# What is being asked
Look through the entries for the string "typed", and copy each line that holds it.

# Data in this exercise
import Summits.QuantumFields.BalabanUV.T4Continuum.Spine.NE1p.B7AveragingAbelianSectorRemainder
import Literature.MathematicalPhysics.QuantumFieldTheory.Balaban1983to89.B9Eq332FieldAvgCovariance

/-!
# T⁴ programme, spine estimate NE1′ (node O3b/H2) — PURE-GAUGE (FLAT) BACKGROUNDS HAVE NO DIAGONAL CURVATURE: under the background gauge
# transformation `U₀ → U₀^u, A → R(u)A` ([B9] (3.28)) Proposition 4's remainder `C_j(U₀, ·)` is conjugated, so at a PURE-GAUGE background
# `U₀ = 1^u` — ANY invertible gauge function `u`, no smallness on `u` — it vanishes on the gauge-rotated abelian perturbations `R(u)B`

Cell `pub-balaban-gaps` (YM blitz Y1, track G2), seat `ne1` gen 8 (prover-pub-balaban-gaps-ne1-g8-0); record `HOME/ne/NE1.md` v8 §4 R53.  ADDITIVE —
imports this seat's `B7AveragingAbelianSectorRemainder` (file 2 of gen 8: `C_j(1, B)(c) = 0` and `C_j⁽ⁿ⁾(1, B)(c) = 0` on abelian fields) and the r06
lineage's `Literature/…/B9Eq332FieldAvgCovariance` ([B9] (3.28)∕(3.32) for the gauge-field averages: `logCovIter_rot`, `linCovIter_rot` — the composites
(127) and their linear parts are conjugated under `U₀ → U₀^u, B → R(u)B`, for EVERY background, field and invertible `u`) ONLY; both consumed BY NAME,
nothing edited or restated; NO new definition.

WHY.  NE1.md v8 R49–R52 make every IDENTITY-level part of R46 (a) kernel at the flat background `U₀ = 1` (and at a jointly commuting background,
R51), and leave «diagonal curvature ∝ NON-FLATNESS of the background» a READING.  At the identity level «∝ non-flatness» means: ZERO whenever the
background is FLAT, i.e. PURE GAUGE, `U₀ = 1^u` (bondwise `u(x)u(x+e_κ)⁻¹`) — for an arbitrary, in general non-commuting, gauge function `u`.
THIS FILE proves exactly that, for Proposition 4's remainder as typed by the lineages: the background's field strength, not its gauge, is what a
diagonal curvature needs.

WHAT THIS FILE PROVES ([folklore] bookkeeping on top of file 2 and [B9] (3.32); 0 sorry).
* §1 `Ccov_rot` — the one-step remainder (122) is conjugated under (3.28) (r06's `Qcov_rot − linQcov_rot`); `CCovIter_rot` — the REMAINDER (150) `C_j(U₀, B)(c)` is conjugated under (3.28): `C_j(U₀^u, R(u)B)(c) = R(u_j(c₋)) C_j(U₀, B)(c)` for every
  `U₀`, `B`, invertible `u` (r06's `logCovIter_rot − linCovIter_rot`); `CCovIter_rot_smul` (the ray `t ↦ t·R(u)B` is the rotated ray).
* §2 **PURE-GAUGE BACKGROUNDS**: one step, per-bond radius hypotheses only: `C(1^u, R(u)A, c) = 0` (`Ccov_pureGauge_eq_zero`); for an abelian `B` (pairwise commuting values, sup bound `M`, `2(d+1)·Lʲ·M < ln 2`) and ANY invertible gauge
  function `u`: **`C_j(1^u, R(u)B)(c) = 0`** (`CCovIter_pureGauge_eq_zero`), the remainder is identically `0` along `t ↦ t·R(u)B` near `0`
  (`eventually_CCovIter_pureGauge_smul_eq_zero`), hence **`C_j⁽ⁿ⁾(1^u, R(u)B)(c) = 0` for every `n` and `C_j⁽²⁾(1^u, R(u)B)(c) = 0`**
  (`CCovIterN_pureGauge_eq_zero`) — no diagonal curvature of the composed averaging at a FLAT background, however non-abelian its gauge.
CONSEQUENCE FOR THE ROW (NE1.md v8 R53).  The curvature channel's background dependence (R46 (a) «∝ non-flatness») is confirmed at the identity level:
what can produce a diagonal curvature is the background's FIELD STRENGTH (its deviation from pure gauge), not the background itself; the quantitative
form (a bound ∝ the plaquette deviation (52)) stays the READING ∕ estimate it was.  Classification UNCHANGED: WORK-bound ∕ OBJECT-bound ∕ NOT idea-bound.

HONEST FRAMING.  [folklore] identities over the lineages' `ℤᵈ` model; nothing of Bałaban's asserted beyond the SHAPE of (127)∕(134)∕(136)∕(150) and
[B9] (3.28)∕(3.32) as typed; no density, R-operation, slot or background of his run constructed; NE1′ NOT proved; spine 0∕9; (B) 0∕13; binders 0∕6; one
fixed finite T⁴ — NOT ℝ⁴, NOT infinite volume, NOT a mass gap, NOT Clay.  0 sorry.
-/

noncomputable section

open scoped BigOperators Topology
open NormedSpace Finset Filter

namespace Summit.QuantumFields.BalabanUV.T4Continuum.NE1p.B7AveragingAbelianSector

open Literature.MathematicalPhysics.QuantumFieldTheory.Balaban1983to89.B7Prop1Explicit
open Literature.MathematicalPhysics.QuantumFieldTheory.Balaban1983to89.B7Prop3Flat (linQ)
open Literature.MathematicalPhysics.QuantumFieldTheory.Balaban1983to89.B7Prop4GeneralLevels (logCovIter linCovIter)
open Literature.MathematicalPhysics.QuantumFieldTheory.Balaban1983to89.B7Prop5GeneralInduction (CCovIter)
open Literature.MathematicalPhysics.QuantumFieldTheory.Balaban1983to89.B7Eq136SecondOrder (CCovIter2 CCovIter2_def)
open Literature.MathematicalPhysics.QuantumFieldTheory.Balaban1983to89.B7Eq136Series (CCovIterN CCovIterN_def)
open Literature.MathematicalPhysics.QuantumFieldTheory.Balaban1983to89.B7AvgGaugeCovariance (uLev)
open Literature.MathematicalPhysics.QuantumFieldTheory.Balaban1983to89.B7Eq78Linearization (conjR conjR_apply conjR_sub conjR_smul)
open Literature.MathematicalPhysics.QuantumFieldTheory.Balaban1983to89.B7Prop3GeneralLinear (Qcov linQcov Ccov)
open Literature.MathematicalPhysics.QuantumFieldTheory.Balaban1983to89.B9Eq332FieldAvgCovariance (Qcov_rot linQcov_rot logCovIter_rot
  linCovIter_rot)

variable {d : ℕ} {𝔸 : Type*} [NormedRing 𝔸] [NormedAlgebra ℂ 𝔸] [CompleteSpace 𝔸] {L : ℕ}

/-! ## §1 The remainders (122) and (150) under the background gauge transformation (3.28) -/

/-- **`C(V₀^u, R(u)A, c) = R(u(c₋)) C(V₀, A, c)`** — the ONE-STEP remainder (122) is conjugated under `V₀ → V₀^u, A → R(u)A`, for every background,
field and invertible gauge function `u` (r06's `Qcov_rot − linQcov_rot`). [cite: Balaban1985BackgroundPropagators, (3.28) p.395, (3.32) p.395; Balaban1985Averaging, (122) p.36] -/
theorem Ccov_rot (L : ℕ) (u : Site d → 𝔸ˣ) (V₀ : Site d → Fin d → 𝔸ˣ) (A : Site d → Fin d → 𝔸) (q : Site d) (κ : Fin d) :
    Ccov L (gaugeAct u V₀) (fun x κ => conjR (u x) (A x κ)) q κ = conjR (u q) (Ccov L V₀ A q κ) := by
  show Qcov L (gaugeAct u V₀) (fun x κ => conjR (u x) (A x κ)) q κ - linQcov L (gaugeAct u V₀) (fun x κ => conjR (u x) (A x κ)) q κ = _
  rw [Qcov_rot, linQcov_rot, ← conjR_sub]
  rfl


/-- **`C_j(U₀^u, R(u)B)(c) = R(u_j(c₋)) C_j(U₀, B)(c)`** — Proposition 4's remainder is conjugated under `U₀ → U₀^u, B → R(u)B`, for every
background `U₀`, field `B` and invertible gauge function `u` (`u_j(z) = u(Lʲz)`): the difference of r06's (3.32)-covariances of the composite
(127) and of its linear part. [cite: Balaban1985BackgroundPropagators, (3.28) p.395, (3.32) p.395; Balaban1985Averaging, (150) p.40, (134) p.38] -/
theorem CCovIter_rot (L : ℕ) (u : Site d → 𝔸ˣ) (U₀ : Site d → Fin d → 𝔸ˣ) (B : Site d → Fin d → 𝔸) (j : ℕ) (z : Site d)
    (κ : Fin d) :
    CCovIter L (gaugeAct u U₀) (fun x κ => conjR (u x) (B x κ)) j z κ = conjR (uLev L u j z) (CCovIter L U₀ B j z κ) := by
  show logCovIter L (gaugeAct u U₀) (fun x κ => conjR (u x) (B x κ)) j z κ
      - linCovIter L (gaugeAct u U₀) (fun x κ => conjR (u x) (B x κ)) j z κ = _
  rw [logCovIter_rot, linCovIter_rot, ← conjR_sub]
  rfl

omit [CompleteSpace 𝔸] in
/-- The ray through a rotated field is the rotated ray: `t·R(u)B = R(u)(tB)`. [folklore] -/
theorem smul_rot (u : Site d → 𝔸ˣ) (B : Site d → Fin d → 𝔸) (t : ℂ) :
    (t • fun x κ => conjR (u x) (B x κ)) = fun x κ => conjR (u x) ((t • B) x κ) := by
  funext x κ
  simp only [Pi.smul_apply, conjR_smul]

/-- The remainder along the rotated ray: `C_j(U₀^u, t·R(u)B)(c) = R(u_j(c₋)) C_j(U₀, tB)(c)`. [cite: Balaban1985BackgroundPropagators, (3.28)–(3.29) p.395] -/
theorem CCovIter_rot_smul (L : ℕ) (u : Site d → 𝔸ˣ) (U₀ : Site d → Fin d → 𝔸ˣ) (B : Site d → Fin d → 𝔸) (j : ℕ) (z : Site d)
    (κ : Fin d) (t : ℂ) :
    CCovIter L (gaugeAct u U₀) (t • fun x κ => conjR (u x) (B x κ)) j z κ = conjR (uLev L u j z) (CCovIter L U₀ (t • B) j z κ) := by
  rw [smul_rot, CCovIter_rot]

/-! ## §2 Pure-gauge backgrounds: no diagonal curvature -/

/-- **ONE STEP AT A PURE-GAUGE BACKGROUND: `C(1^u, R(u)A, c) = 0`** for an abelian `A` whose loop sums, tree sums and image at the bond lie inside
the logarithm radius (file 2's per-bond hypotheses — no global sup bound), and ANY invertible gauge function `u`.
[cite: Balaban1985Averaging, (122)–(123) p.36; Balaban1985BackgroundPropagators, (3.32) p.395] -/
theorem Ccov_pureGauge_eq_zero {A : Site d → Fin d → 𝔸} (hA : ∀ x κ y μ, Commute (A x κ) (A y μ)) (hL : 1 ≤ L)
    (u : Site d → 𝔸ˣ) (q : Site d) (κ : Fin d)
    (hγ : ∀ r : Fin d → Fin L, ‖asum A q (gammaWord L κ (boxVec L r) ++ seg κ (-(L : ℤ)))‖ < Real.log 2)
    (hF₁ : ∀ r : Fin d → Fin L, ‖asum A q (treeWord (boxVec L r))‖ < Real.log 2)
    (hF₂ : ∀ r : Fin d → Fin L, ‖asum A (q + (L : ℤ) • e κ) (treeWord (boxVec L r))‖ < Real.log 2)
    (hQ : ‖linQ L A q κ‖ < Real.log 2) :
    Ccov L (gaugeAct u 1) (fun x κ => conjR (u x) (A x κ)) q κ = 0 := by
  rw [Ccov_rot, Ccov_one_of_commute hA hL q κ hγ hF₁ hF₂ hQ, conjR_apply, mul_zero, zero_mul]


/-- **`C_j(1^u, R(u)B)(c) = 0` AT A PURE-GAUGE BACKGROUND**: for an abelian field `B` (pairwise commuting values) with sup bound `M` and
`2(d+1)·Lʲ·M < ln 2`, and ANY invertible gauge function `u` (no smallness, not commuting with anything): Proposition 4's remainder at the flat
background `1^u = (u(x)u(x+e_κ)⁻¹)` vanishes on the rotated perturbation `R(u)B` — a diagonal curvature needs FIELD STRENGTH, not gauge.
[cite: Balaban1985Averaging, (134) p.38, (150) p.40; Balaban1985BackgroundPropagators, (3.32) p.395] -/
theorem CCovIter_pureGauge_eq_zero {B : Site d → Fin d → 𝔸} (hB : ∀ x κ y μ, Commute (B x κ) (B y μ)) (hL : 1 ≤ L) {M : ℝ}
    (hM0 : 0 ≤ M) (hM : ∀ x κ, ‖B x κ‖ ≤ M) (j : ℕ) (hrad : 2 * ((d : ℝ) + 1) * (L : ℝ) ^ j * M < Real.log 2)
    (u : Site d → 𝔸ˣ) (z : Site d) (κ : Fin d) :
    CCovIter L (gaugeAct u 1) (fun x κ => conjR (u x) (B x κ)) j z κ = 0 := by
  rw [CCovIter_rot, CCovIter_one_eq_zero hB hL hM0 hM j hrad, conjR_apply, mul_zero, zero_mul]

/-- Along the rotated ray the remainder at a pure-gauge background is identically `0` near `t = 0`. [cite: Balaban1985Averaging, (136)–(137) p.39] -/
theorem eventually_CCovIter_pureGauge_smul_eq_zero {B : Site d → Fin d → 𝔸} (hB : ∀ x κ y μ, Commute (B x κ) (B y μ))
    (hL : 1 ≤ L) {M : ℝ} (hM0 : 0 ≤ M) (hM : ∀ x κ, ‖B x κ‖ ≤ M) (j : ℕ) (u : Site d → 𝔸ˣ) (z : Site d) (κ : Fin d) :
    ∀ᶠ t : ℂ in 𝓝 0, CCovIter L (gaugeAct u 1) (t • fun x κ => conjR (u x) (B x κ)) j z κ = 0 :=
  (eventually_CCovIter_one_smul_eq_zero hB hL hM0 hM j z κ).mono fun t ht => by
    rw [CCovIter_rot_smul, ht, conjR_apply, mul_zero, zero_mul]

/-- **EVERY HOMOGENEOUS TERM OF (136) VANISHES AT A PURE-GAUGE BACKGROUND ON THE ROTATED ABELIAN FIELD**: `C_j⁽ⁿ⁾(1^u, R(u)B)(c) = 0` for all
`n`, and the second-order term `C_j⁽²⁾(1^u, R(u)B)(c) = 0` — no diagonal curvature of the composed averaging at a FLAT background, however
non-abelian its gauge `u`. [cite: Balaban1985Averaging, (136) p.39; Balaban1985BackgroundPropagators, (3.32) p.395] -/
theorem CCovIterN_pureGauge_eq_zero {B : Site d → Fin d → 𝔸} (hB : ∀ x κ y μ, Commute (B x κ) (B y μ)) (hL : 1 ≤ L) {M : ℝ}
    (hM0 : 0 ≤ M) (hM : ∀ x κ, ‖B x κ‖ ≤ M) (j : ℕ) (u : Site d → 𝔸ˣ) (z : Site d) (κ : Fin d) (n : ℕ) :
    CCovIterN L (gaugeAct u 1) (fun x κ => conjR (u x) (B x κ)) j z κ n = 0 ∧
      CCovIter2 L (gaugeAct u 1) (fun x κ => conjR (u x) (B x κ)) j z κ = 0 := by
  have hev : (fun t : ℂ => CCovIter L (gaugeAct u 1) (t • fun x κ => conjR (u x) (B x κ)) j z κ) =ᶠ[𝓝 0] fun _ => (0 : 𝔸) :=
    eventually_CCovIter_pureGauge_smul_eq_zero hB hL hM0 hM j u z κ
  refine ⟨?_, ?_⟩
  · rw [CCovIterN_def, hev.iteratedDeriv_eq, iteratedDeriv_const]; simp
  · rw [CCovIter2_def, hev.iteratedDeriv_eq, iteratedDeriv_const]; simp

/-- One-parameter form: at the pure-gauge background `1^u`, the slot `R(u)(s·C) = (s_b·u(b₋)Cu(b₋)⁻¹)_b` — one generator `C` conjugated bond by
bond by a NON-COMMUTING gauge — still has every `C_j⁽ⁿ⁾ = 0`. [cite: Balaban1985Averaging, (136) p.39] -/
theorem CCovIterN_pureGauge_oneParameter_eq_zero (hL : 1 ≤ L) (s : Site d → Fin d → ℂ) (C : 𝔸) {m : ℝ} (hm0 : 0 ≤ m)
    (hm : ∀ x κ, ‖s x κ‖ ≤ m) (j : ℕ) (u : Site d → 𝔸ˣ) (z : Site d) (κ : Fin d) (n : ℕ) :
    CCovIterN L (gaugeAct u 1) (fun y μ => conjR (u y) (s y μ • C)) j z κ n = 0 :=
  (CCovIterN_pureGauge_eq_zero (B := fun y μ => s y μ • C) (fun x κ y μ => ((Commute.refl C).smul_left _).smul_right _) hL
    (by positivity : 0 ≤ m * ‖C‖) (fun x κ => by rw [norm_smul]; exact mul_le_mul_of_nonneg_right (hm x κ) (norm_nonneg _))
    j u z κ n).1

end Summit.QuantumFields.BalabanUV.T4Continuum.NE1p.B7AveragingAbelianSector

end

# Solution
THIS FILE proves exactly that, for Proposition 4's remainder as typed by the lineages: the background's field strength, not its gauge, is what a
[B9] (3.28)∕(3.32) as typed; no density, R-operation, slot or background of his run constructed; NE1′ NOT proved; spine 0∕9; (B) 0∕13; binders 0∕6; one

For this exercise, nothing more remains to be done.